Once the line with "have hρ0 : ENNReal.ofReal" is found in the data, output it and each following line exactly, up to and including the line with "have h1 : ∀ᵐ", and nothing before or after.

━━ Material for this task ━━

/-- **The scaled pressure at the base scale**, for the gauged pressure `q = p − (p(t,0) − p̃[u(t)](0))` of a
classical Leray–Hopf solution on `[0,T)` with the rate `|u| ≤ M/√(T − t)` and `∫|u₀|² ≤ E₀`: for every parabolic
ball `Q(z', r₀)` of the strip (`r₀² ≤ t' ≤ T`),
`D(Q(z', r₀)) ≤ r₀⁻² · C_{3/2}^{3/2} |M| E₀ · 2r₀` (`q(s,·) = p̃[u(s)]` for a.e. `s`, Stein's bound
`∫|p̃|^{3/2} ≤ C^{3/2}∫|u|³`, the cubic slice under the rate, and `∫_{t'-r₀²}^{t'} (T − s)^{-1/2} ds ≤ 2r₀`).
[cite: Stein1971, Ch. II §4.2 Thm. 3; Tao2011, Lemma 4.1 (i)] -/
theorem cknD_gauge_le_of_supRate {T M E₀ : ℝ}
    {u : ℝ → EuclideanSpace ℝ (Fin 3) → EuclideanSpace ℝ (Fin 3)} {p : ℝ → EuclideanSpace ℝ (Fin 3) → ℝ}
    (hT : 0 < T) (hcl : IsClassicalNSSolutionOn (Ico 0 T) 1 0 u p) (hLH : IsLerayHopfOn T 1 0 (u 0) u)
    (hE₀ : ∫ x, ‖u 0 x‖ ^ 2 ≤ E₀)
    (hI : ∀ t ∈ Ioo 0 T, ∀ x : EuclideanSpace ℝ (Fin 3), ‖u t x‖ ≤ M / Real.sqrt (T - t))
    {z' : ℝ × EuclideanSpace ℝ (Fin 3)} {r₀ : ℝ} (hr₀ : 0 < r₀) (hz'T : z'.1 ≤ T) (hz'0 : r₀ ^ 2 ≤ z'.1) :
    cknD r₀ z' (fun t x => p t x - (p t 0 - normalisedPressure (u t) 0)) ≤
      (ENNReal.ofReal r₀ ^ 2)⁻¹ *
        (((steinConstThreeHalves : ℝ≥0∞) ^ (3 / 2 : ℝ) * ENNReal.ofReal |M| * ENNReal.ofReal E₀) *
          ENNReal.ofReal (2 * r₀)) := by
  set I : Set ℝ := Ioo (z'.1 - r₀ ^ 2) z'.1 with hIdef
  set C₀ : ℝ≥0∞ := (steinConstThreeHalves : ℝ≥0∞) ^ (3 / 2 : ℝ) with hC₀
  set q : ℝ → EuclideanSpace ℝ (Fin 3) → ℝ :=
    fun t x => p t x - (p t 0 - normalisedPressure (u t) 0) with hq
  have hIT : I ⊆ Ioo 0 T := fun s hs => ⟨by rw [hIdef] at hs; linarith [hs.1], lt_of_lt_of_le hs.2 hz'T⟩
  have hkin : 2 * VectorCalculus.kineticEnergy (u 0) ≤ E₀ := by
    rw [VectorCalculus.kineticEnergy, ← mul_assoc, mul_inv_cancel₀ (two_ne_zero), one_mul]
    exact hE₀
  -- the gauge identity, a.e. in time
  obtain ⟨hgauge, -⟩ := SereginSverak2002.exists_pressure_gauge_of_classical one_pos hT hcl hLH
  -- the slice bound, a.e. in `s ∈ I`
  have hslice : ∀ᵐ s ∂(volume.restrict I),
      ∫⁻ x, ‖q s x‖ₑ ^ (3 / 2 : ℝ) ≤
        (C₀ * ENNReal.ofReal |M| * ENNReal.ofReal E₀) * ENNReal.ofReal ((T - s) ^ (-(1 / 2) : ℝ)) := by
    filter_upwards [ae_restrict_of_ae_restrict_of_subset hIT hgauge, ae_restrict_mem measurableSet_Ioo]
      with s hs hsI
    have hsT : s ∈ Ioo 0 T := hIT hsI
    have hsm : ContDiff ℝ (⊤ : ℕ∞) (u s) := hcl.contDiff_velocity ⟨hsT.1.le, hsT.2⟩
    have hL2 : Integrable fun y => ‖u s y‖ ^ 2 :=
      (hLH.memLp s ⟨hsT.1.le, hsT.2.le⟩).integrable_norm_pow two_ne_zero
    have hen : ∫⁻ x, ‖u s x‖ₑ ^ 2 ≤ ENNReal.ofReal E₀ :=
      (SereginSverak2002.eEnergy_le zero_le_one hLH ⟨hsT.1.le, hsT.2.le⟩).trans
        (ENNReal.ofReal_le_ofReal hkin)
    calc ∫⁻ x, ‖q s x‖ₑ ^ (3 / 2 : ℝ)
        = ∫⁻ x, ‖normalisedPressure (u s) x‖ₑ ^ (3 / 2 : ℝ) := by simp_rw [hq, hs]
      _ ≤ C₀ * ∫⁻ x, ‖u s x‖ₑ ^ (3 : ℕ) := SereginSverak2002.lintegral_normalisedPressure_rpow_le hsm hL2
      _ ≤ C₀ * (ENNReal.ofReal (|M| * (T - s) ^ (-(1 / 2) : ℝ)) * ∫⁻ x, ‖u s x‖ₑ ^ 2) := by
          gcongr
          exact lintegral_cube_le_of_rate hsT.2 (hI s hsT)
      _ ≤ C₀ * (ENNReal.ofReal (|M| * (T - s) ^ (-(1 / 2) : ℝ)) * ENNReal.ofReal E₀) := by gcongr
      _ = (C₀ * ENNReal.ofReal |M| * ENNReal.ofReal E₀) * ENNReal.ofReal ((T - s) ^ (-(1 / 2) : ℝ)) := by
          rw [ENNReal.ofReal_mul (abs_nonneg M)]; ring
  -- integrate in time
  have hFm : Measurable fun s : ℝ => ENNReal.ofReal ((T - s) ^ (-(1 / 2) : ℝ)) :=
    ENNReal.measurable_ofReal.comp ((measurable_const.sub measurable_id).pow_const _)
  have htime := lintegral_invSqrt_time_le (t := T) hz'T hr₀
  have hQ : parabolicCylinder r₀ z' ⊆ I ×ˢ (univ : Set (EuclideanSpace ℝ (Fin 3))) :=
    prod_mono subset_rfl (subset_univ _)
  rw [cknD]
  gcongr
  calc ∫⁻ w in parabolicCylinder r₀ z', ‖q w.1 w.2‖ₑ ^ (3 / 2 : ℝ)
      ≤ ∫⁻ w in I ×ˢ (univ : Set (EuclideanSpace ℝ (Fin 3))), ‖q w.1 w.2‖ₑ ^ (3 / 2 : ℝ) :=
        lintegral_mono_set hQ
    _ ≤ ∫⁻ s in I, ∫⁻ x, ‖q s x‖ₑ ^ (3 / 2 : ℝ) :=
        SereginSverak2002.lintegral_slab_le_lintegral_lintegral I (fun w => ‖q w.1 w.2‖ₑ ^ (3 / 2 : ℝ))
    _ ≤ ∫⁻ s in I, (C₀ * ENNReal.ofReal |M| * ENNReal.ofReal E₀) * ENNReal.ofReal ((T - s) ^ (-(1 / 2) : ℝ)) :=
        lintegral_mono_ae hslice
    _ = (C₀ * ENNReal.ofReal |M| * ENNReal.ofReal E₀) * ∫⁻ s in I, ENNReal.ofReal ((T - s) ^ (-(1 / 2) : ℝ)) := by
        rw [lintegral_const_mul _ hFm]
    _ ≤ (C₀ * ENNReal.ofReal |M| * ENNReal.ofReal E₀) * ENNReal.ofReal (2 * r₀) := by gcongr

/-! ### §M28(d) From the essential supremum to every slice -/

/-- **Every slice of a classical solution obeys the scaled-energy bound**: if `u` is continuous on
`[0,T) × ℝ³`, `Q(z', ρ)` lies in the strip (`ρ² ≤ t' ≤ T`) and `A(Q(z', ρ)) ≤ K`, then
`∫_{B(x',ρ)} |u(s)|² ≤ ρK` for EVERY `s ∈ (t' − ρ², t')` (the tree's Fatou argument
`SereginZajaczkowski2007.forall_setLIntegral_le_of_ae`). [folklore] -/
theorem lintegral_ball_le_of_cknAEss_le {T : ℝ}
    {u : ℝ → EuclideanSpace ℝ (Fin 3) → EuclideanSpace ℝ (Fin 3)}
    (hcont : ContinuousOn (uncurry u) (Ico 0 T ×ˢ (univ : Set (EuclideanSpace ℝ (Fin 3)))))
    {z' : ℝ × EuclideanSpace ℝ (Fin 3)} {ρ : ℝ} (hρ : 0 < ρ) (hz'T : z'.1 ≤ T) (hz'0 : ρ ^ 2 ≤ z'.1)
    {K : ℝ≥0∞} (hA : cknAEss ρ z' u ≤ K) :
    ∀ s ∈ Ioo (z'.1 - ρ ^ 2) z'.1, ∫⁻ x in ball z'.2 ρ, ‖u s x‖ₑ ^ 2 ≤ ENNReal.ofReal ρ * K := by
  have hρ0 : ENNReal.ofReal ρ ≠ 0 := (ENNReal.ofReal_pos.2 hρ).ne'
  have hae : ∀ᵐ s ∂(volume.restrict (Ioo (z'.1 - ρ ^ 2) z'.1)),
      ∫⁻ x in ball z'.2 ρ, ‖u s x‖ₑ ^ 2 ≤ ENNReal.ofReal ρ * K := by
    have h1 : ∀ᵐ s ∂(volume.restrict (Ioo (z'.1 - ρ ^ 2) z'.1)),
        (ENNReal.ofReal ρ)⁻¹ * ∫⁻ x in ball z'.2 ρ, ‖u s x‖ₑ ^ 2 ≤ cknAEss ρ z' u := by
      rw [cknAEss]
      exact ENNReal.ae_le_essSup _
    filter_upwards [h1] with s hs
    calc ∫⁻ x in ball z'.2 ρ, ‖u s x‖ₑ ^ 2
        = ENNReal.ofReal ρ * ((ENNReal.ofReal ρ)⁻¹ * ∫⁻ x in ball z'.2 ρ, ‖u s x‖ₑ ^ 2) := by
          rw [← mul_assoc, ENNReal.mul_inv_cancel hρ0 ENNReal.ofReal_ne_top, one_mul]
      _ ≤ ENNReal.ofReal ρ * K := mul_le_mul' le_rfl (hs.trans hA)
  have hV : ContinuousOn (uncurry u) (Ioo (z'.1 - ρ ^ 2) z'.1 ×ˢ ball z'.2 ρ) := by
    refine hcont.mono (prod_mono (fun s hs => ⟨?_, ?_⟩) (subset_univ _))
    · linarith [hs.1]
    · exact lt_of_lt_of_le hs.2 hz'T
  exact SereginZajaczkowski2007.forall_setLIntegral_le_of_ae isOpen_Ioo measurableSet_ball hV hae

end Summit.NavierStokesRegularity.NavierStokesRegularity.Theorems.StrainDoors

end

━━━

#### Your response:
  have hρ0 : ENNReal.ofReal ρ ≠ 0 := (ENNReal.ofReal_pos.2 hρ).ne'
  have hae : ∀ᵐ s ∂(volume.restrict (Ioo (z'.1 - ρ ^ 2) z'.1)),
      ∫⁻ x in ball z'.2 ρ, ‖u s x‖ₑ ^ 2 ≤ ENNReal.ofReal ρ * K := by
    have h1 : ∀ᵐ s ∂(volume.restrict (Ioo (z'.1 - ρ ^ 2) z'.1)),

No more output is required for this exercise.